(DATA Opens)

/-!
# Route `ErratumRoadFive`, crux 19715 `EulerHalfNotRamNoInertSetAtFive`, line `kato_Fframe` (r5.4), stub S1Λ
# `stub_katoLambdaLogBoundTamagawa` — HELPER R-C re-thread D: (R1-d) COMPLETED ON THE ROWS WITHOUT THE ADDITIVITY OF `Σ`
# `[S_Σ : Sel_{p^∞}(E/ℚ)] · p^a = ∏_{ℓ∈Σ} p^{v_p(c_ℓ)}` for `Σ ⊇` the bad `ℓ ≠ p` of ANY reduction type

Seat `bsd-line-er5-p1` (LEAD g9), `--supports stmt-BirchSwinnertonDyer-19715` (helper). Theorems only: no definition, no named
fact, no instance, no notation, no `sorry`. No summit statement is proved here; BSD is proved for no curve.

Part 30 of cell bsd-cm (`Rank1Residual/Additive/KatoDescentKummerUnramifiedCompactSide.lean`,
`KummerUnramified.exists_relIndex_selmerGroup_eq_pow_and_mul_eq`) is (R1-d) on the rows for `Σ` a set of ADDITIVE places.  THIS FILE:

* §1 `exists_relIndex_selmerGroup_eq_pow_and_mul_eq_of_local` — Part 30 §3 VERBATIM with `hQadd` replaced by the three LOCAL BINDERS of
  the LEAD brief `Cruxes/EulerHalfNotRamNoInertSetAtFive/Lines/kato_Fframe_r5_RC_rethread_brief.md`: (I) local index, (L) door lift, (E) one
  exponent for `E(ℚ_ℓ)[p^∞]`, `ℓ ∈ Σ` (inputs: re-threads A/B/C, Part 28, Part 30 §1–§2, the compact bridge — all reduction-type-free).
* §2 **`exists_relIndex_selmerGroup_eq_pow_and_mul_eq_of_ne`** — THE SAME WITH NO BINDER: (I), (L), (E) are THEOREMS at every finite
  `v ∤ p` (`ErratumRoadFiveKatoFframeLocalIndex.exists_forall_le_relIndex_kummer_sup_unramified_eq_pow_padicValNat_localTamagawaNumber`,
  `ErratumRoadFiveKatoFframeLocalLift.exists_forall_le_lift`, `….exists_exponent_fixed`), so (R1-d) holds for EVERY finite set `Σ ∌ p`
  containing the bad `ℓ ≠ p` — multiplicative places included.  = Part 30's signature minus `hQadd` (and with `hodd` kept: Poitou–Tate
  at odd `p`).  This is the residual R-C of the S1Λ programme (`Lines/kato_Fframe_r5_RC_brief.md`); the S1Λ closer consumes it through R-D §1.

References: [Kato2004Asterisque] §14.1 (p. 235), §14.8 (p. 238), (14.9.3) (p. 240), §14.18 (p. 244); [Rubin2000] Thm. 1.7.3;
[GreenbergLNM1716] §2–§5; [MilneADT2006] Ch. I Prop. 3.8, Thm. 4.10; [SilvermanAEC2009] VII.§2, VII.6, VIII.§2, X.§4.
-/

noncomputable section

open scoped Classical NumberField ContRepresentation

open WeierstrassCurve Field IsDedekindDomain NumberField CategoryTheory Literature.NumberTheory.EllipticCurves
  Literature.NumberTheory.EllipticCurves.Kato2004 Literature.NumberTheory.GaloisRepresentations
  Literature.NumberTheory.EllipticCurves.Kato2004.EulerSystemValues
  Literature.NumberTheory.GaloisRepresentations.DiscreteGaloisModule
open WeierstrassCurve (geomPoints geomTorsion galH1Torsion kummerMapTorsion)
open Summit.BirchSwinnertonDyer.Rank1Residual.X11b.Levels Summit.BirchSwinnertonDyer.Rank1Residual.X11b.LocBridge
open Summit.BirchSwinnertonDyer.Rank1Residual.Additive.GlobalKummer
open Summit.BirchSwinnertonDyer.Rank1Residual.Additive.LevelBridge
open Summit.BirchSwinnertonDyer.Rank1Residual.Additive.KummerUnramified
open Summit.BirchSwinnertonDyer.BirchSwinnertonDyer.Theorems

set_option linter.dupNamespace false

universe u

namespace Summit.BirchSwinnertonDyer.BirchSwinnertonDyer.Theorems.ErratumRoadFiveKatoFframeKummerUnramifiedBad

variable (W : WeierstrassCurve ℚ) [W.IsElliptic] [W.IsGloballyMinimal] (p : ℕ) [hp : Fact p.Prime]
  [ContinuousSMul ℤ_[p] (W.tateModule p)]

/-! ## §1 (R1-d) on the rows with the three local binders -/

/-- **(R1-d) ON THE ROWS, COMPACT SIDE INCLUDED, reduction-type-free at `Σ`** — Part 30 §3 verbatim with the binders (I) `hidx`, (L) `hlift`,
(E) `eQ/heQ` at the places of `Σ` in place of their additivity: `W/ℚ` globally minimal of rank `1` generated by `P` modulo torsion,
`Ш[p^∞]` finite, `p ∤ #W(ℚ)_tors`, `p` odd, `x = κ_∞(P)`, `Σ ⊆ T` finite sets of places `≠ p` with every bad `ℓ ≠ p` in `Σ`,
`T ⊇ {p} ∪ {bad}`.  THEN `∃ a`, `H¹(ℤ[1/p], T_pW) = ℤ_p ∙ (p^a • x)`, `∃ S_Σ` (Kato's `S(T)`) with `Sel_{p^∞} ≤ S_Σ`,
**`[S_Σ : Sel_{p^∞}] · p^a = ∏_{ℓ∈Σ} p^{v_p(c_ℓ)}`**, **`∃ k₀ ≥ 1 ∀ k ≥ k₀ ∀ 𝓖': [Sel^{(p^k)} : H¹_{𝓖'}] = p^a`**.
[cite: Kato2004Asterisque, §14.1 (p. 235), §14.8 (p. 238) and (14.9.3) (p. 240)] [cite: Rubin2000, Thm. 1.7.3]
[cite: GreenbergLNM1716, §2, §5] [cite: MilneADT2006, Ch. I Prop. 3.8] -/
theorem exists_relIndex_selmerGroup_eq_pow_and_mul_eq_of_local (hodd : p ≠ 2) (hrank : W.mordellWeilRank = 1)
    (hsha : Finite (AddCommGroup.primaryComponent W.sha p)) (htors : ¬ p ∣ W.torsionOrder) {P : W.toAffine.Point}
    (hgen : ∀ R : W.toAffine.Point, ∃ n : ℤ, IsOfFinAddOrder (R - n • P)) {x : H1 (tateRep W p) ⊤}
    (hx : ∀ j : ℕ,
      (ofTopSubgroup (W.torsionGaloisModule ((p : ℤ) ^ j)).toTopRep 1).hom (reduceH1Pk W p j ⊤ x) =
        kummerMapTorsion W ((p : ℤ) ^ j) (zsmul_pow_surjective W p j) P)
    (Q T : Finset (HeightOneSpectrum (𝓞 ℚ))) (hQT : Q ⊆ T)
    (hQp : ∀ v ∈ Q, ((Rat.HeightOneSpectrum.primesEquiv v : Nat.Primes) : ℕ) ≠ p)
    (hidx : ∀ v ∈ Q, ∃ k₁ : ℕ, ∀ k, k₁ ≤ k →
      (W.kummerSelmerStructure ((p ^ k : ℕ) : ℤ) (Sum.inr v)).relIndex
          (W.kummerSelmerStructure ((p ^ k : ℕ) : ℤ) (Sum.inr v) ⊔
            unramifiedSubgroup (GaloisRep.toLocal v (W.torsionGaloisModule ((p ^ k : ℕ) : ℤ))) 1) =
        p ^ padicValNat p ((W.baseChange (v.adicCompletion ℚ)).localTamagawaNumber (v.adicCompletionIntegers ℚ)))
    (hlift : ∀ v ∈ Q, ∃ k₂ : ℕ, ∀ k, k₂ ≤ k → ∀ y : W.geomPrimaryTorsion p,
      (∀ τ ∈ absInertia (v.adicCompletion ℚ),
        GaloisRep.restrictField (v.adicCompletion ℚ) (primaryGaloisModule W p) τ y = y) →
      (∀ σ : absoluteGaloisGroup (v.adicCompletion ℚ), ∃ z : W.geomPrimaryTorsion p,
        (∀ τ ∈ absInertia (v.adicCompletion ℚ),
          GaloisRep.restrictField (v.adicCompletion ℚ) (primaryGaloisModule W p) τ z = z) ∧
        GaloisRep.restrictField (v.adicCompletion ℚ) (primaryGaloisModule W p) σ y - y = p ^ k • z) →
      ∃ m : W.geomPrimaryTorsion p,
        (∀ σ : absoluteGaloisGroup (v.adicCompletion ℚ),
          GaloisRep.restrictField (v.adicCompletion ℚ) (primaryGaloisModule W p) σ m = m) ∧
        ∃ z : W.geomPrimaryTorsion p,
          (∀ τ ∈ absInertia (v.adicCompletion ℚ),
            GaloisRep.restrictField (v.adicCompletion ℚ) (primaryGaloisModule W p) τ z = z) ∧
          y - m = p ^ k • z)
    (eQ : ℕ) (heQ : ∀ v ∈ Q, ∀ X : W.geomPrimaryTorsion p,
      (∀ σ : absoluteGaloisGroup (v.adicCompletion ℚ),
        GaloisRep.restrictField (v.adicCompletion ℚ) (primaryGaloisModule W p) σ X = X) → p ^ eQ • X = 0)
    (hQbad : ∀ v : HeightOneSpectrum (𝓞 ℚ), v ∈ W.badPlaces (𝓞 ℚ) →
      ((Rat.HeightOneSpectrum.primesEquiv v : Nat.Primes) : ℕ) ≠ p → v ∈ Q)
    (hTp : ∀ v : HeightOneSpectrum (𝓞 ℚ), ((p : ℕ) : 𝓞 ℚ) ∈ v.asIdeal → v ∈ T)
    (hTbad : ∀ v : HeightOneSpectrum (𝓞 ℚ), ¬ W.HasGoodReductionAt v → v ∈ T) :
    ∃ a : ℕ, integralH1 (tateRep W p) p ⊤ = ℤ_[p] ∙ (p ^ a • x) ∧
    ∃ S : AddSubgroup (W.galH1Primary p),
      (∀ y, y ∈ S ↔
        (∀ v : HeightOneSpectrum (𝓞 ℚ), v ∉ Q → y ∈ selmerLocalKerPrimary W (v.adicCompletion ℚ) p) ∧
        (∀ w : InfinitePlace ℚ, y ∈ selmerLocalKerPrimary W w.Completion p) ∧
        (∀ v ∈ Q, galoisCohomology.localization (primaryGaloisModule W p) (Sum.inr v) 1 y ∈
          unramifiedSubgroup (GaloisRep.toLocal v (primaryGaloisModule W p)) 1)) ∧
      selmerGroupPInfty W p ≤ S ∧ (selmerGroupPInfty W p).relIndex S ≠ 0 ∧
      (selmerGroupPInfty W p).relIndex S * p ^ a =
        ∏ v ∈ Q, p ^ padicValNat p ((W.baseChange (v.adicCompletion ℚ)).localTamagawaNumber (v.adicCompletionIntegers ℚ)) ∧
      ∃ k₀ : ℕ, 1 ≤ k₀ ∧ ∀ k, k₀ ≤ k →
        ∀ (𝓖' : SelmerStructure (W.torsionGaloisModule ((p ^ k : ℕ) : ℤ))),
          (∀ v ∈ Q, 𝓖' (Sum.inr v) = W.kummerSelmerStructure ((p ^ k : ℕ) : ℤ) (Sum.inr v) ⊓
            unramifiedSubgroup (GaloisRep.toLocal v (W.torsionGaloisModule ((p ^ k : ℕ) : ℤ))) 1) →
          (∀ v ∉ Q, 𝓖' (Sum.inr v) = W.kummerSelmerStructure ((p ^ k : ℕ) : ℤ) (Sum.inr v)) →
          (∀ w : InfinitePlace ℚ, 𝓖' (Sum.inl w) = W.kummerSelmerStructure ((p ^ k : ℕ) : ℤ) (Sum.inl w)) →
          𝓖'.selmerGroup.relIndex (W.kummerSelmerStructure ((p ^ k : ℕ) : ℤ)).selmerGroup = p ^ a := by
  haveI := hsha
  have hp' : p.Prime := hp.out
  obtain ⟨a, hA, hiff⟩ := exists_integralH1_eq_span_pow_smul W p hrank hsha htors hgen hx
  have hQp' : ∀ v ∈ Q, ((p : ℕ) : 𝓞 ℚ) ∉ v.asIdeal := fun v hv =>
    WeierstrassCurve.natCast_not_mem_asIdeal_of_primesEquiv_ne hp' (hQp v hv)
  -- Part 27′: `S_Σ`, `Sel_{p^∞} ≤ S_Σ`, the product identity for `k ≥ k₀`
  obtain ⟨S, hS, hle, hne, k₀, hk₀, hprod⟩ :=
    exists_addSubgroup_selmerGroupPInfty_le_and_relIndex_mul_eq_of_local W p hodd Q T hQT hQp' hidx hlift hTp hTbad
  -- Part 28: the exponent killing `Ш[p^∞]`
  obtain ⟨e, he⟩ := exists_forall_pow_smul_mem_ker_primaryH1ToH1 W p
  -- the two `DecidableEq ℚ` instances behind the group law on `W(ℚ)` (ambient / the Literature's classical one) agree
  have hdec : (instDecidableEqRat : DecidableEq ℚ) = fun a b => Classical.propDecidable (a = b) := Subsingleton.elim _ _
  -- no fixed `p^∞`-torsion, hence `ι_k` injective and `M_k = ℤ · κ_{p^k}(P)` (Part 30 §1)
  have hΓ : ∀ Qt : W.geomPrimaryTorsion p,
      (∀ σ : absoluteGaloisGroup ℚ, primaryGaloisModule W p σ Qt = Qt) → Qt = 0 :=
    geomPrimaryTorsion_eq_zero_of_forall_smul_eq_of_forall W p
      (fun T hT => Summit.BirchSwinnertonDyer.Rank1Residual.Additive.LocPKummer.geomTorsion_eq_zero_of_forall_smul_eq_of_not_dvd_torsionOrder W p htors T hT)
  have hM := comap_range_kummerMapLevel_eq_zmultiples W p (P := P)
    (fun R => by obtain ⟨n, hn⟩ := hgen R; rw [hdec] at hn; exact ⟨n, hn⟩) hΓ
  -- the canonical structure `𝓖₀ k` of the shape at each level
  let 𝓖₀ : ∀ k : ℕ, SelmerStructure (W.torsionGaloisModule ((p ^ k : ℕ) : ℤ)) := fun k u =>
    match u with
    | Sum.inl w => W.kummerSelmerStructure ((p ^ k : ℕ) : ℤ) (Sum.inl w)
    | Sum.inr v => if v ∈ Q then W.kummerSelmerStructure ((p ^ k : ℕ) : ℤ) (Sum.inr v) ⊓
        unramifiedSubgroup (GaloisRep.toLocal v (W.torsionGaloisModule ((p ^ k : ℕ) : ℤ))) 1
        else W.kummerSelmerStructure ((p ^ k : ℕ) : ℤ) (Sum.inr v)
  have h𝓖₀Q : ∀ k, ∀ v ∈ Q, 𝓖₀ k (Sum.inr v) = W.kummerSelmerStructure ((p ^ k : ℕ) : ℤ) (Sum.inr v) ⊓
      unramifiedSubgroup (GaloisRep.toLocal v (W.torsionGaloisModule ((p ^ k : ℕ) : ℤ))) 1 := fun k v hv => by
    change (if v ∈ Q then _ else _) = _; rw [if_pos hv]
  have h𝓖₀nQ : ∀ k, ∀ v ∉ Q, 𝓖₀ k (Sum.inr v) = W.kummerSelmerStructure ((p ^ k : ℕ) : ℤ) (Sum.inr v) :=
    fun k v hv => by change (if v ∈ Q then _ else _) = _; rw [if_neg hv]
  -- at every level `k ≥ K₀` and every structure of the shape: one exponent `b` with `[S:Sel] · p^b = C`, minimal, `≤ a`
  obtain ⟨K₀, hK₁, hK₂⟩ : ∃ K₀ : ℕ, k₀ ≤ K₀ ∧ e + eQ ≤ K₀ := ⟨max k₀ (e + eQ), le_max_left _ _, le_max_right _ _⟩
  have hdata : ∀ k, K₀ ≤ k → ∀ (𝓖' : SelmerStructure (W.torsionGaloisModule ((p ^ k : ℕ) : ℤ))),
      (∀ v ∈ Q, 𝓖' (Sum.inr v) = W.kummerSelmerStructure ((p ^ k : ℕ) : ℤ) (Sum.inr v) ⊓
        unramifiedSubgroup (GaloisRep.toLocal v (W.torsionGaloisModule ((p ^ k : ℕ) : ℤ))) 1) →
      (∀ v ∉ Q, 𝓖' (Sum.inr v) = W.kummerSelmerStructure ((p ^ k : ℕ) : ℤ) (Sum.inr v)) →
      (∀ w : InfinitePlace ℚ, 𝓖' (Sum.inl w) = W.kummerSelmerStructure ((p ^ k : ℕ) : ℤ) (Sum.inl w)) →
      ∃ b : ℕ, 𝓖'.selmerGroup.relIndex (W.kummerSelmerStructure ((p ^ k : ℕ) : ℤ)).selmerGroup = p ^ b ∧
        (selmerGroupPInfty W p).relIndex S * p ^ b =
          ∏ v ∈ Q, p ^ padicValNat p
            ((W.baseChange (v.adicCompletion ℚ)).localTamagawaNumber (v.adicCompletionIntegers ℚ)) ∧
        kummerMapTorsion W ((p ^ k : ℕ) : ℤ) (zsmul_natCast_pow_surjective W p k) (p ^ b • P) ∈ 𝓖'.selmerGroup ∧ b ≤ a := by
    intro k hk 𝓖' h₁ h₂ h₃
    obtain ⟨b, hb, hbmem, -, hba⟩ := exists_relIndex_zmultiples_eq_pow_and_mem_and_min W p hx ((hiff a).2 le_rfl) Q hQp k
      𝓖' h₁ h₂ h₃
    have hSel : 𝓖'.selmerGroup.relIndex (W.kummerSelmerStructure ((p ^ k : ℕ) : ℤ)).selmerGroup = p ^ b := by
      rw [relIndex_selmerGroup_eq_relIndex_comap_range_kummerMapLevel_of_le_of_exponent W p Q hQp' eQ heQ e he k
        (hK₂.trans hk) 𝓖' h₁ h₂ h₃, hM k]
      exact hb
    refine ⟨b, hSel, ?_, hbmem, hba⟩
    rw [← hSel]
    exact hprod k (hK₁.trans hk) 𝓖' h₁ h₂ h₃
  -- the exponent at level `K₀` for the canonical structure
  obtain ⟨b₀, -, hb₀C, -, hb₀a⟩ := hdata K₀ le_rfl (𝓖₀ K₀) (h𝓖₀Q K₀) (h𝓖₀nQ K₀) (fun _ => rfl)
  -- all exponents agree with `b₀`
  have hbeq : ∀ b : ℕ, (selmerGroupPInfty W p).relIndex S * p ^ b =
      ∏ v ∈ Q, p ^ padicValNat p ((W.baseChange (v.adicCompletion ℚ)).localTamagawaNumber (v.adicCompletionIntegers ℚ)) →
      b = b₀ := fun b hb =>
    Nat.pow_right_injective hp'.two_le (mul_left_cancel₀ hne (hb.trans hb₀C.symm))
  -- `a ≤ b₀`: Part 29's converse, fed by the canonical structures at all levels `≥ K₀`
  have hab : a ≤ b₀ := by
    refine (hiff b₀).1 (pow_smul_mem_integralH1_of_forall_localization_mem W p hx Q hQbad (j := b₀) (k₁ := K₀) ?_)
    intro k hk v hv
    obtain ⟨b, -, hbC, hbmem, -⟩ := hdata k hk (𝓖₀ k) (h𝓖₀Q k) (h𝓖₀nQ k) (fun _ => rfl)
    obtain rfl : b = b₀ := hbeq b hbC
    exact (kummerMapTorsion_mem_selmerGroup_iff_forall W p k Q (𝓖₀ k) (h𝓖₀Q k) (h𝓖₀nQ k) (fun _ => rfl) _).1 hbmem v hv
  obtain rfl : b₀ = a := le_antisymm hb₀a hab
  refine ⟨b₀, hA, S, hS, hle, hne, hb₀C, max K₀ 1, le_max_right _ _, fun k hk 𝓖' h₁ h₂ h₃ => ?_⟩
  obtain ⟨b, hb, hbC, -, -⟩ := hdata k ((le_max_left _ _).trans hk) 𝓖' h₁ h₂ h₃
  obtain rfl : b = b₀ := hbeq b hbC
  exact hb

(DATA Closes)

AIM OF THE TASK:
Scan the records above. Return every line with "agree" in it.

RESULT OF THE EXERCISE:
  -- the two `DecidableEq ℚ` instances behind the group law on `W(ℚ)` (ambient / the Literature's classical one) agree
  -- all exponents agree with `b₀`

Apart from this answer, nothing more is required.